YOUR ASSIGNMENT — Below this sentence is a listing; return exactly its lines from the one with "rwa [div_pow, div_mul_cancel₀" to the one with "have hfib0 : ∀", both kept, and nothing more.

EXTRACTED RECORDS —
BEGIN
/-- ★ **LOWER FIBRE BOUND**: for `0 < a < 1 < Λ` and `0 ≤ ρ ≤ 1`, `a·ρ^{σ⋆} ≤ Σ'_n min(aⁿ, ρ·Λⁿ)` — read the single term at the first `n₀` with `(a∕Λ)^{n₀} ≤ ρ`: there
`min = a^{n₀}` and `a^{n₀} = a·a^{n₀−1} ≥ a·((a∕Λ)^{n₀−1})^{σ⋆} ≥ a·ρ^{σ⋆}` by minimality (for `n₀ = 0`: `1 ≥ ρ^{σ⋆}`). [folklore] -/
theorem fibre_tsum_ge (ha0 : 0 < a) (ha1 : a < 1) (hΛ : 1 < Λ) {ρ : ℝ} (hρ0 : 0 ≤ ρ) (hρ1 : ρ ≤ 1) :
    a * ρ ^ (Real.log (1 / a) / Real.log (Λ / a)) ≤ ∑' n : ℕ, min (a ^ n) (ρ * Λ ^ n) := by
  set σ : ℝ := Real.log (1 / a) / Real.log (Λ / a) with hσ
  have hσ0 : 0 < σ := threshold_pos ha0 ha1 hΛ.le
  have hΛ0 : 0 < Λ := one_pos.trans hΛ
  have hq0 : 0 ≤ a / Λ := (div_pos ha0 hΛ0).le
  have hq1 : a / Λ < 1 := (div_lt_one hΛ0).mpr (ha1.trans hΛ)
  have hρσ1 : ρ ^ σ ≤ 1 := Real.rpow_le_one hρ0 hρ1 hσ0.le
  rcases eq_or_lt_of_le hρ0 with hz | hρ
  · -- `ρ = 0`: both sides vanish
    rw [← hz, Real.zero_rpow hσ0.ne', mul_zero]
    exact tsum_nonneg fun n => le_min (pow_nonneg ha0.le _) (by rw [zero_mul])
  have hex : ∃ n : ℕ, (a / Λ) ^ n ≤ ρ := by
    obtain ⟨n, hn⟩ := exists_pow_lt_of_lt_one hρ hq1
    exact ⟨n, hn.le⟩
  obtain ⟨n₀, hn₀spec, hmin⟩ : ∃ n₀ : ℕ, (a / Λ) ^ n₀ ≤ ρ ∧ ∀ m, m < n₀ → ρ < (a / Λ) ^ m :=
    ⟨Nat.find hex, Nat.find_spec hex, fun m hm => lt_of_not_ge (Nat.find_min hex hm)⟩
  have hfs : Summable fun n : ℕ => min (a ^ n) (ρ * Λ ^ n) := fibre_summable ha0.le ha1 hΛ0.le hρ.le
  -- the term at `n₀` is `a^{n₀}` (since `(a/Λ)^{n₀} ≤ ρ` means `a^{n₀} ≤ ρ Λ^{n₀}`)
  have hterm : min (a ^ n₀) (ρ * Λ ^ n₀) = a ^ n₀ := by
    refine min_eq_left ?_
    have h := mul_le_mul_of_nonneg_right hn₀spec (pow_pos hΛ0 n₀).le
    rwa [div_pow, div_mul_cancel₀ _ (pow_pos hΛ0 n₀).ne'] at h
  have hsingle : min (a ^ n₀) (ρ * Λ ^ n₀) ≤ ∑' n : ℕ, min (a ^ n) (ρ * Λ ^ n) := by
    have h := hfs.sum_le_tsum {n₀} (fun n _ => le_min (pow_nonneg ha0.le _) (mul_nonneg hρ.le (pow_nonneg hΛ0.le _)))
    rwa [Finset.sum_singleton] at h
  refine le_trans ?_ (hterm ▸ hsingle)
  -- `a ρ^σ ≤ a^{n₀}`
  rcases Nat.eq_zero_or_pos n₀ with hz | hpos
  · rw [hz, pow_zero]
    calc a * ρ ^ σ ≤ a * 1 := mul_le_mul_of_nonneg_left hρσ1 ha0.le
      _ ≤ 1 := by linarith
  · obtain ⟨m, rfl⟩ : ∃ m, n₀ = m + 1 := ⟨n₀ - 1, by omega⟩
    have hm := hmin m (by omega)
    have h1 : ρ ^ σ ≤ ((a / Λ) ^ m) ^ σ := Real.rpow_le_rpow hρ.le hm.le hσ0.le
    rw [← pow_eq_rpow_pow_threshold ha0 ha1 hΛ m] at h1
    rw [pow_succ']
    exact mul_le_mul_of_nonneg_left h1 ha0.le

end Fibre

/-! ## §3 The sharp threshold -/

/-- ★★ **THE SHARP TRANSPORT THRESHOLD.**  In the crossover regime `0 < a < 1 < Λ`, for an injected modulus `0 ≤ r_j ≤ 1`, the crossover sums
`K ↦ Σ_{j+n=K} min(aⁿ, r_j·Λⁿ)` are summable over the number of steps `K` IF AND ONLY IF `Σ_j r_j^{σ⋆} < ∞`, `σ⋆ = log(1∕a)∕log(Λ∕a)` (`∈ ]0,1[`).  (§1 Fubini +
§2's two-sided fibre comparison.)  The class of moduli node N17 may hand the N19′ edge of record through the crossover is exactly `ℓ^{σ⋆}`. [folklore] -/
theorem summable_crossover_iff_rpowSummable_threshold {a Λ : ℝ} {r : ℕ → ℝ} (ha0 : 0 < a) (ha1 : a < 1) (hΛ : 1 < Λ)
    (hr0 : ∀ j, 0 ≤ r j) (hr1 : ∀ j, r j ≤ 1) :
    Summable (fun K : ℕ => ∑ x ∈ antidiagonal K, min (a ^ x.2) (r x.1 * Λ ^ x.2))
      ↔ Summable fun j : ℕ => r j ^ (Real.log (1 / a) / Real.log (Λ / a)) := by
  have hΛ0 : 0 ≤ Λ := (one_pos.trans hΛ).le
  set σ : ℝ := Real.log (1 / a) / Real.log (Λ / a) with hσ
  set CU : ℝ := Λ / (a * (Λ - 1)) + 1 / (1 - a) with hCU
  rw [summable_crossover_iff_summable_fibres ha0.le ha1 hΛ0 hr0]
  have hfib0 : ∀ j, 0 ≤ ∑' n : ℕ, min (a ^ n) (r j * Λ ^ n) := fun j =>
    tsum_nonneg fun n => le_min (pow_nonneg ha0.le _) (mul_nonneg (hr0 j) (pow_nonneg hΛ0 _))
  constructor
  · -- fibres summable ⟹ `r^σ` summable (lower bound, `r ≤ 1`)
    intro h
    have h' : Summable fun j => a⁻¹ * ∑' n : ℕ, min (a ^ n) (r j * Λ ^ n) := h.mul_left _
    refine Summable.of_nonneg_of_le (fun j => Real.rpow_nonneg (hr0 j) _) (fun j => ?_) h'
    have hlow := fibre_tsum_ge ha0 ha1 hΛ (hr0 j) (hr1 j)
    rw [← hσ] at hlow
    calc r j ^ σ = a⁻¹ * (a * r j ^ σ) := by field_simp
      _ ≤ a⁻¹ * ∑' n : ℕ, min (a ^ n) (r j * Λ ^ n) := mul_le_mul_of_nonneg_left hlow (inv_nonneg.mpr ha0.le)
  · -- `r^σ` summable ⟹ fibres summable (upper bound; at `r_j = 0` the fibre vanishes)
    intro h
    refine Summable.of_nonneg_of_le hfib0 (fun j => ?_) (h.mul_left CU)
    rcases eq_or_lt_of_le (hr0 j) with hz | hpos
    · have hfib : ∑' n : ℕ, min (a ^ n) (r j * Λ ^ n) = 0 := by
        have : ∀ n : ℕ, min (a ^ n) (r j * Λ ^ n) = 0 := fun n => by
          rw [← hz, zero_mul]; exact min_eq_right (pow_nonneg ha0.le _)
        simp only [this, tsum_zero]
      rw [hfib]
      exact mul_nonneg (by
        have h1 : 0 ≤ Λ / (a * (Λ - 1)) := div_nonneg hΛ0 (mul_nonneg ha0.le (by linarith))
        have h2 : 0 ≤ 1 / (1 - a) := div_nonneg zero_le_one (by linarith)
        simpa [hCU] using add_nonneg h1 h2) (Real.rpow_nonneg (hr0 j) _)
    · have hup := fibre_tsum_le ha0 ha1 hΛ hpos
      rw [← hσ] at hup
      simpa [hCU] using hup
END
YOUR SOLUTION —
    rwa [div_pow, div_mul_cancel₀ _ (pow_pos hΛ0 n₀).ne'] at h
  have hsingle : min (a ^ n₀) (ρ * Λ ^ n₀) ≤ ∑' n : ℕ, min (a ^ n) (ρ * Λ ^ n) := by
    have h := hfs.sum_le_tsum {n₀} (fun n _ => le_min (pow_nonneg ha0.le _) (mul_nonneg hρ.le (pow_nonneg hΛ0.le _)))
    rwa [Finset.sum_singleton] at h
  refine le_trans ?_ (hterm ▸ hsingle)
  -- `a ρ^σ ≤ a^{n₀}`
  rcases Nat.eq_zero_or_pos n₀ with hz | hpos
  · rw [hz, pow_zero]
    calc a * ρ ^ σ ≤ a * 1 := mul_le_mul_of_nonneg_left hρσ1 ha0.le
      _ ≤ 1 := by linarith
  · obtain ⟨m, rfl⟩ : ∃ m, n₀ = m + 1 := ⟨n₀ - 1, by omega⟩
    have hm := hmin m (by omega)
    have h1 : ρ ^ σ ≤ ((a / Λ) ^ m) ^ σ := Real.rpow_le_rpow hρ.le hm.le hσ0.le
    rw [← pow_eq_rpow_pow_threshold ha0 ha1 hΛ m] at h1
    rw [pow_succ']
    exact mul_le_mul_of_nonneg_left h1 ha0.le

end Fibre

/-! ## §3 The sharp threshold -/

/-- ★★ **THE SHARP TRANSPORT THRESHOLD.**  In the crossover regime `0 < a < 1 < Λ`, for an injected modulus `0 ≤ r_j ≤ 1`, the crossover sums
`K ↦ Σ_{j+n=K} min(aⁿ, r_j·Λⁿ)` are summable over the number of steps `K` IF AND ONLY IF `Σ_j r_j^{σ⋆} < ∞`, `σ⋆ = log(1∕a)∕log(Λ∕a)` (`∈ ]0,1[`).  (§1 Fubini +
§2's two-sided fibre comparison.)  The class of moduli node N17 may hand the N19′ edge of record through the crossover is exactly `ℓ^{σ⋆}`. [folklore] -/
theorem summable_crossover_iff_rpowSummable_threshold {a Λ : ℝ} {r : ℕ → ℝ} (ha0 : 0 < a) (ha1 : a < 1) (hΛ : 1 < Λ)
    (hr0 : ∀ j, 0 ≤ r j) (hr1 : ∀ j, r j ≤ 1) :
    Summable (fun K : ℕ => ∑ x ∈ antidiagonal K, min (a ^ x.2) (r x.1 * Λ ^ x.2))
      ↔ Summable fun j : ℕ => r j ^ (Real.log (1 / a) / Real.log (Λ / a)) := by
  have hΛ0 : 0 ≤ Λ := (one_pos.trans hΛ).le
  set σ : ℝ := Real.log (1 / a) / Real.log (Λ / a) with hσ
  set CU : ℝ := Λ / (a * (Λ - 1)) + 1 / (1 - a) with hCU
  rw [summable_crossover_iff_summable_fibres ha0.le ha1 hΛ0 hr0]
  have hfib0 : ∀ j, 0 ≤ ∑' n : ℕ, min (a ^ n) (r j * Λ ^ n) := fun j =>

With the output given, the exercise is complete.